JP5233267B2 - Electric storage device and positive electrode material thereof - Google Patents

Abstract

<P>PROBLEM TO BE SOLVED: To provide a power storage device capable of storing a high-capacity energy. <P>SOLUTION: The power storage device comprises a lithium negative electrode, a positive electrode containing a fullerene derivative represented by the formula (1), and an electrolyte interposed between the positive electrode and the lithium negative electrode. <P>COPYRIGHT: (C)2008,JPO&amp;INPIT

Description

  The present invention relates to an electricity storage device and a positive electrode material thereof.

Lithium has a standard reduction potential of −3.05 V and is the most basic metal in the electrochemical series. For this reason, the operating voltage of an electricity storage device using lithium as a negative electrode is high and becomes high energy. On the other hand, since the atomic weight of lithium is the smallest among metals, its theoretical capacity is very large at 3862 mAh / g. Therefore, when lithium is used for the negative electrode, an energy storage device with high energy density can be obtained. As an electricity storage device using lithium as a negative electrode, a carbon material is often used for a positive electrode. For example, a 3V-class lithium primary battery using graphite fluoride has been realized and widely used since the 1970s. Graphite, which is a typical carbon material, has a theoretical capacity of 372 mAh / g because one Li ion is inserted into six C atoms. On the other hand, since the presence of the fullerene C ₆₀ is the first time confirmed in 1985, it has also been proposed power storage device using the fullerene to the positive electrode. For example, Patent Document 1 describes that by adding fullerene to the positive electrode of an alkaline battery, good discharge characteristics can be obtained even in heavy load discharge after high-temperature storage.
JP 2004-139807 A

However, when the present inventor fabricated a lithium battery in which a non-aqueous electrolyte was injected between a lithium negative electrode and a positive electrode to which fullerene C ₆₀ was added and measured the discharge capacity per positive electrode member weight, it was 600 mAh / g ( It was not so much that it could be said to be a high-capacity energy storage device.

  The present invention has been made to solve such problems, and an object of the present invention is to provide an electricity storage device capable of storing high-capacity energy. Another object is to provide a positive electrode material suitable for obtaining such an electricity storage device.
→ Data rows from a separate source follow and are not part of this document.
import Summits.ValiantsHypothesis.ValiantsHypothesis.Theorems.DivisionGapPerDivisionHardStubKeyPlacement
import Summits.ValiantsHypothesis.ValiantsHypothesis.Theorems.DivisionGapPerDivisionHardStubGenericCut
import Summits.ValiantsHypothesis.ValiantsHypothesis.Theorems.DivisionGapPerDivisionHardStubBlockFits

/-!
# Crux `DivisionGap.PerDivisionHard` (stmt-ValiantsHypothesis-5065), line `pair-descent-jss-endpoint` —
stub `stub_keyRigid` (skeleton v15.1, the lead's stub): K2 for cofactors with a small KEY

A cell set `K` is a KEY for `h` if two monomials of `h` that agree on `K` are equal.  If a nonzero
torus-homogeneous `h ∈ ℝ≥0[x_ij]` has a key `K` with `4|K| ≤ n`, then the placement of the block
arsenal `G(b,1) ⊕ M₀` whose face AVOIDS `K` (`stub_keyPlacement`, `b = (log₂ n + d)^d`) and the
generic cut (`stub_genericCut`) have a top fibre with a single `G`-part — in fact one monomial: two
fibre monomials agree off the face, hence on `K`, hence everywhere.  Room: `2|K| + 2(b + b²) ≤ n`
from `4|K| ≤ n` and `4(b + b²) ≤ b + 8b² ≤ n` (`stub_blockFits` with `k = 8`).
-/

noncomputable section

-- `Summit.ValiantsHypothesis.ValiantsHypothesis.…` is the tree's mandated single-conjunct layout
-- (Sub = Summit), so the duplicated namespace component is intended.
set_option linter.dupNamespace false

namespace Summit.ValiantsHypothesis.ValiantsHypothesis.Theorems.DivisionGapPerDivisionHard

open MvPolynomial Literature.Computability.AlgebraicComplexity
open Summit.ValiantsHypothesis.ValiantsHypothesis.Theorems.ZeroOneTransfer.Negative
  (topComponent support_topComponent_subset topComponent_ne_zero)
open scoped NNReal

/-- Polylog bookkeeping: `4(b + b²) ≤ b + 8b²` for every natural `b`. [folklore] -/
theorem four_mul_block_le (b : ℕ) : 4 * (b + b * (b * 1)) ≤ b + b * (b * 8) := by
  rcases Nat.eq_zero_or_pos b with rfl | hb
  · simp
  · have h3 : 3 * b ≤ 4 * (b * b) :=
      calc 3 * b ≤ 4 * (b * 1) := by omega
        _ ≤ 4 * (b * b) := Nat.mul_le_mul_left 4 (Nat.mul_le_mul_left b hb)
    have e1 : 4 * (b + b * (b * 1)) = 4 * b + 4 * (b * b) := by ring
    have e2 : b + b * (b * 8) = b + 8 * (b * b) := by ring
    rw [e1, e2]
    omega

/-- **`stub_keyRigid` (K2 of line `pair-descent-jss-endpoint` for cofactors with a small KEY;
skeleton v15.1, the lead's stub).**  For every `d` there is `n₀` such that for `n ≥ n₀`: if the
monomials of a nonzero torus-homogeneous `h` are determined by their exponents on a cell set `K`
with `4|K| ≤ n`, then some placement `eR eC` of `G(b,1) ⊕ M₀` with `b = (log₂ n + d)^d` (its face off
`K`, `stub_keyPlacement`), the generic cut `w` (`stub_genericCut`) and some `u` satisfy
`CutsOut w (placedBlock eR eC)` and `HasSingleGPart (placedBlock eR eC) w h u`. [folklore] -/
theorem stub_keyRigid :
    ∀ d : ℕ, ∃ n₀ : ℕ, ∀ n ≥ n₀, ∀ h : MvPolynomial (Fin n × Fin n) ℝ≥0,
      h ≠ 0 → IsTorusHomogeneous h → ∀ K : Finset (Fin n × Fin n), 4 * K.card ≤ n →
      (∀ m₁ ∈ h.support, ∀ m₂ ∈ h.support, (∀ e ∈ K, m₁ e = m₂ e) → m₁ = m₂) →
      ∃ (b k m : ℕ) (eR eC : BlockV b k m ≃ Fin n) (w : Fin n × Fin n → ℕ)
        (u : (Fin n × Fin n) →₀ ℕ),
        (Nat.log 2 n + d) ^ d ≤ b ∧ CutsOut w (placedBlock eR eC) ∧
          HasSingleGPart (placedBlock eR eC) w h u := by
  intro d
  obtain ⟨n₀, hfit⟩ := stub_blockFits d
  refine ⟨n₀ + 64, fun n hn h hh htor K hK hkey => ?_⟩
  classical
  set b := (Nat.log 2 n + d) ^ d with hb
  -- room for the placement: `2|K| + 2(b + b²) ≤ n`
  have h8 : b + b * (b * 8) ≤ n := hfit n (by omega) 8 (by omega)
  have hN : 4 * (b + b * (b * 1)) ≤ n := le_trans (four_mul_block_le b) h8
  have hroom : 2 * K.card + 2 * (b + b * (b * 1)) ≤ n := by omega
  obtain ⟨eR, eC, havoid⟩ := stub_keyPlacement b n K hroom
  set G := placedBlock eR eC with hG
  -- the generic cut: all monomials of `h` have the same degree
  have hdeg : ∀ p₁ ∈ h.support, ∀ p₂ ∈ h.support, p₁.degree = p₂.degree := by
    intro p₁ hp₁ p₂ hp₂
    obtain ⟨r₀, c₀, hrc⟩ := htor
    exact degree_eq_of_rowDegrees_eq ((hrc p₁ hp₁).1.trans (hrc p₂ hp₂).1.symm)
  obtain ⟨w, hcut, hagree⟩ :=
    stub_genericCut b 1 (n - (b + b * (b * 1))) n eR eC h Nat.one_pos hdeg
  -- its top fibre is a single monomial: two fibre monomials agree off `G ⊇ ∅`, hence on `K`
  have hfib : ∀ m₁ ∈ (topComponent w h).support, ∀ m₂ ∈ (topComponent w h).support,
      m₁ = m₂ := by
    intro m₁ hm₁ m₂ hm₂
    refine hkey m₁ (support_topComponent_subset _ h hm₁) m₂ (support_topComponent_subset _ h hm₂)
      fun e he => hagree m₁ hm₁ m₂ hm₂ e fun heG => havoid e heG he
  -- conclusion: `u` is the `G`-part of the unique monomial of the top fibre
  obtain ⟨m₀, hm₀⟩ := support_nonempty.mpr (topComponent_ne_zero w hh)
  refine ⟨b, 1, n - (b + b * (b * 1)), eR, eC, w, m₀.filter (· ∈ G), le_rfl, hcut,
    fun e he => ?_, fun m' hm' e he => ?_⟩
  · rw [Finsupp.support_filter] at he
    exact (Finset.mem_filter.mp he).2
  · rw [hfib m' hm' m₀ hm₀, Finsupp.filter_apply_pos _ _ he]

end Summit.ValiantsHypothesis.ValiantsHypothesis.Theorems.DivisionGapPerDivisionHard

end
  In order to achieve the above-described object, the present inventors made an electricity storage device using a lithium negative electrode and a positive electrode containing a positive electrode material obtained by adding a pyrrolidinium salt to fullerene. As a result, it has been found that an extremely large amount of energy can be stored, and the present invention has been completed.

That is, the electricity storage device of the present invention includes a lithium negative electrode, a positive electrode containing a fullerene derivative represented by the following formula (1), and an electrolyte interposed between the positive electrode and the lithium negative electrode. .
(In the formula (1), n is an integer of 1 to 8, and Fu is fullerene C ₆₀ , C ₇₀ , C ₇₄ , C ₇₆ , C ₇₈ , C ₈₀ , C ₈₂ , C ₈₄ , C ₉₀ or C ₉₆ , R ¹ and R ² are each independently a hydrogen atom or an optionally substituted alkyl group, and X ⁻ is a chlorine ion, bromine ion or iodine ion)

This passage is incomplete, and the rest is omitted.